_TASK TO COMPLETE_
Once you find the line with "haveI : Nonempty ι := ⟨x⟩" in the entries below, return exactly every line from it through the line with "(((hU₃c.comp hsh).clm_apply continuous_const).clm_apply".

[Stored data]

/-! ## §3. THE END: the entry under `N(0, AAᵀ)` -/

/-- **`|Z⁻¹∫e^{−U}U‴e_xe_ye_z·U′e_t − Z⁻²(∫e^{−U}U‴e_xe_ye_z)(∫e^{−U}U′e_t)| ≤ E_D(k^{xyz}, b^t)`**
under `N(0,AAᵀ)`, any admissible `D`, the moment letters discharged by (458), Dobrushin's row condition from the letters `αc·hr·αr ≤ γ(1−lamA)`.
[folklore] -/
theorem thirdgrad_cov_entry [Nonempty κ] (hΓop : (γop • (1 : Matrix ι ι ℝ) - A * Aᵀ).PosSemidef) (Y : Finset ι)
    (hUd : ∀ φ : EuclideanSpace ℝ ι, HasFDerivAt U (U' φ) φ) (hU'd : ∀ φ : EuclideanSpace ℝ ι, HasFDerivAt U' (U'' φ) φ)
    (hU₃d : ∀ φ : EuclideanSpace ℝ ι, HasFDerivAt U₃ (U₄ φ) φ)
    (hHk : ∀ (φ : EuclideanSpace ℝ ι) (x z : ι), |U'' φ (EuclideanSpace.single z (1 : ℝ)) (EuclideanSpace.single x (1 : ℝ))| ≤ Hk x z)
    (hHk0 : ∀ v u, 0 ≤ Hk v u)
    (hK4 : ∀ (φ : EuclideanSpace ℝ ι) (u x y z : ι), |U₄ φ (EuclideanSpace.single u (1 : ℝ)) (EuclideanSpace.single x (1 : ℝ))
      (EuclideanSpace.single y (1 : ℝ)) (EuclideanSpace.single z (1 : ℝ))| ≤ K4 x y z u)
    (hκ₀ : 0 ≤ κ₀) (hτ : 0 < τ) (hδ : 0 < δ) (hθ1 : θ < 1) (hκθ : 2 * κ₀ * (1 + τ) * γop ≤ θ)
    (hκθw : 2 * κ₀ * (1 + τ) * γop + 4 * δ ≤ θ) (hstab : ∀ φ : EuclideanSpace ℝ ι, -(κ₀ * ∑ x ∈ Y, φ x ^ 2) ≤ U φ) (ψ : EuclideanSpace ℝ ι)
    (hαr : ∀ u, ∑ w, |A u w| ≤ αr) (hαc : ∀ w, ∑ u, |A u w| ≤ αc) (hhr : ∀ v, ∑ u, Hk v u ≤ hr)
    (hlam : ∀ x : κ, ∑ u, ∑ v, |A u x| * |A v x| * Hk v u ≤ lamA) (hlam1 : lamA < 1) (hγ : αc * hr * αr / (1 - lamA) ≤ γ) (hγ1 : γ < 1)
    (hD : ∀ x y, 0 ≤ D x y)
    (hDC : ∀ x y, (if x = y then (1 : ℝ) else 0) + ∑ z, D x z * ((if y = z then 0 else ∑ u, ∑ v, |A u y| * |A v z| * Hk v u) / (1 - lamA)) ≤ D x y)
    (x y z t : ι) :
    |((∫ ω : EuclideanSpace ℝ ι, exp (-U (ω + ψ)) ∂(multivariateGaussian 0 (A * Aᵀ)))⁻¹ * (∫ ω : EuclideanSpace ℝ ι, exp (-U (ω + ψ)) *
          (U₃ (ω + ψ) (EuclideanSpace.single x (1 : ℝ)) (EuclideanSpace.single y (1 : ℝ)) (EuclideanSpace.single z (1 : ℝ)) * U' (ω + ψ)
              (EuclideanSpace.single t (1 : ℝ)))
            ∂(multivariateGaussian 0 (A * Aᵀ))) - ((∫ ω : EuclideanSpace ℝ ι, exp (-U (ω + ψ)) ∂(multivariateGaussian 0 (A * Aᵀ))) ^ 2)⁻¹ *
          ((∫ ω : EuclideanSpace ℝ ι, exp (-U (ω + ψ)) * U₃ (ω + ψ) (EuclideanSpace.single x (1 : ℝ)) (EuclideanSpace.single y (1 : ℝ))
              (EuclideanSpace.single z (1 : ℝ))
            ∂(multivariateGaussian 0 (A * Aᵀ))) * (∫ ω : EuclideanSpace ℝ ι, exp (-U (ω + ψ)) * U' (ω + ψ) (EuclideanSpace.single t (1 : ℝ))
            ∂(multivariateGaussian 0 (A * Aᵀ)))))| ≤
      ∑ w, (∑ z', D z' w * ∑ u, |A u z'| * K4 x y z u) * (∑ z', D z' w * ∑ u, |A u z'| * Hk t u) / (1 - lamA) := by
  haveI : Nonempty ι := ⟨x⟩
  obtain ⟨w₀⟩ := ‹Nonempty κ›
  have hUc : Continuous U := continuous_iff_continuousAt.2 fun φ => (hUd φ).continuousAt
  have hU'c : Continuous U' := continuous_iff_continuousAt.2 fun φ => (hU'd φ).continuousAt
  have hU₃c : Continuous U₃ := continuous_iff_continuousAt.2 fun φ => (hU₃d φ).continuousAt
  have hl1 : 0 < 1 - lamA := by linarith
  have hrow : ∀ x : κ, ∑ w, (if w = x then 0 else ∑ u, ∑ v, |A u w| * |A v x| * Hk v u) / (1 - lamA) ≤ γ := fun x => by
    rw [← Finset.sum_div]
    refine le_trans (div_le_div_of_nonneg_right ?_ hl1.le) hγ
    refine le_trans (Finset.sum_le_sum fun w _ => ?_) (whitened_J_rowsum_le hHk0 hαr hαc hhr x)
    split_ifs
    · exact le_rfl
    · linarith [abs_nonneg ((1 : Matrix κ κ ℝ) x w)]
  have hγ0 : 0 ≤ γ := by
    refine le_trans (Finset.sum_nonneg fun w _ => div_nonneg ?_ hl1.le) (hrow w₀)
    split_ifs
    · exact le_rfl
    · exact whitened_cross_nonneg hHk0 A w₀ w
  have hI0 := whitened_exp_integrable hΓop Y hUc.measurable hκ₀ hτ hθ1 hκθ hstab ψ
  have hI2 := fun w => whitened_second_moment_integrable hΓop Y hUc.measurable hκ₀ hτ hδ hθ1 hκθw hstab ψ w
  have h := thirdgrad_cov_entry_raw hUd hU'd hU₃d hHk hHk0 hK4 A ψ hlam hlam1 hrow hγ0 hγ1 hD hDC hI0 hI2 x y z t
  have hsh : Continuous fun ω : EuclideanSpace ℝ ι => ω + ψ := continuous_id.add continuous_const
  have he : Continuous fun ω : EuclideanSpace ℝ ι => exp (-U (ω + ψ)) := continuous_exp.comp (hUc.comp hsh).neg
  have hFc : Continuous fun ω : EuclideanSpace ℝ ι => U₃ (ω + ψ) (EuclideanSpace.single x (1 : ℝ)) (EuclideanSpace.single y (1 : ℝ))
      (EuclideanSpace.single z (1 : ℝ)) :=
    (((hU₃c.comp hsh).clm_apply continuous_const).clm_apply continuous_const).clm_apply continuous_const
  have hGc : Continuous fun ω : EuclideanSpace ℝ ι => U' (ω + ψ) (EuclideanSpace.single t (1 : ℝ)) :=
    (hU'c.comp hsh).clm_apply continuous_const
  have hm0 : AEStronglyMeasurable (fun ω : EuclideanSpace ℝ ι => exp (-U (ω + ψ))) (multivariateGaussian 0 (A * Aᵀ)) := he.aestronglyMeasurable
  have hmF : AEStronglyMeasurable (fun ω : EuclideanSpace ℝ ι => exp (-U (ω + ψ)) * U₃ (ω + ψ) (EuclideanSpace.single x (1 : ℝ))
      (EuclideanSpace.single y (1 : ℝ)) (EuclideanSpace.single z (1 : ℝ))) (multivariateGaussian 0 (A * Aᵀ)) :=
    (he.mul hFc).aestronglyMeasurable
  have hmG : AEStronglyMeasurable (fun ω : EuclideanSpace ℝ ι => exp (-U (ω + ψ)) * U' (ω + ψ) (EuclideanSpace.single t (1 : ℝ)))
      (multivariateGaussian 0 (A * Aᵀ)) :=
    (he.mul hGc).aestronglyMeasurable
  have hm2 : AEStronglyMeasurable (fun ω : EuclideanSpace ℝ ι => exp (-U (ω + ψ)) * (U₃ (ω + ψ) (EuclideanSpace.single x (1 : ℝ))
      (EuclideanSpace.single y (1 : ℝ)) (EuclideanSpace.single z (1 : ℝ)) * U' (ω + ψ) (EuclideanSpace.single t (1 : ℝ)))) (multivariateGaussian 0 (A
      * Aᵀ)) :=
    (he.mul (hFc.mul hGc)).aestronglyMeasurable
  refine le_trans (le_of_eq ?_) h
  rw [whitened_tilted_eq_gauss A ψ, whitened_tilted_eq_gauss A ψ, whitened_tilted_eq_gauss A ψ]
  simp only [WithLp.toLp_ofLp]
  rw [whitened_integral_eq A hm0, whitened_integral_eq A hm2, whitened_integral_eq A hmF, whitened_integral_eq A hmG]
  congr 1
  ring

_TASK OUTPUT_
  haveI : Nonempty ι := ⟨x⟩
  obtain ⟨w₀⟩ := ‹Nonempty κ›
  have hUc : Continuous U := continuous_iff_continuousAt.2 fun φ => (hUd φ).continuousAt
  have hU'c : Continuous U' := continuous_iff_continuousAt.2 fun φ => (hU'd φ).continuousAt
  have hU₃c : Continuous U₃ := continuous_iff_continuousAt.2 fun φ => (hU₃d φ).continuousAt
  have hl1 : 0 < 1 - lamA := by linarith
  have hrow : ∀ x : κ, ∑ w, (if w = x then 0 else ∑ u, ∑ v, |A u w| * |A v x| * Hk v u) / (1 - lamA) ≤ γ := fun x => by
    rw [← Finset.sum_div]
    refine le_trans (div_le_div_of_nonneg_right ?_ hl1.le) hγ
    refine le_trans (Finset.sum_le_sum fun w _ => ?_) (whitened_J_rowsum_le hHk0 hαr hαc hhr x)
    split_ifs
    · exact le_rfl
    · linarith [abs_nonneg ((1 : Matrix κ κ ℝ) x w)]
  have hγ0 : 0 ≤ γ := by
    refine le_trans (Finset.sum_nonneg fun w _ => div_nonneg ?_ hl1.le) (hrow w₀)
    split_ifs
    · exact le_rfl
    · exact whitened_cross_nonneg hHk0 A w₀ w
  have hI0 := whitened_exp_integrable hΓop Y hUc.measurable hκ₀ hτ hθ1 hκθ hstab ψ
  have hI2 := fun w => whitened_second_moment_integrable hΓop Y hUc.measurable hκ₀ hτ hδ hθ1 hκθw hstab ψ w
  have h := thirdgrad_cov_entry_raw hUd hU'd hU₃d hHk hHk0 hK4 A ψ hlam hlam1 hrow hγ0 hγ1 hD hDC hI0 hI2 x y z t
  have hsh : Continuous fun ω : EuclideanSpace ℝ ι => ω + ψ := continuous_id.add continuous_const
  have he : Continuous fun ω : EuclideanSpace ℝ ι => exp (-U (ω + ψ)) := continuous_exp.comp (hUc.comp hsh).neg
  have hFc : Continuous fun ω : EuclideanSpace ℝ ι => U₃ (ω + ψ) (EuclideanSpace.single x (1 : ℝ)) (EuclideanSpace.single y (1 : ℝ))
      (EuclideanSpace.single z (1 : ℝ)) :=
    (((hU₃c.comp hsh).clm_apply continuous_const).clm_apply continuous_const).clm_apply continuous_const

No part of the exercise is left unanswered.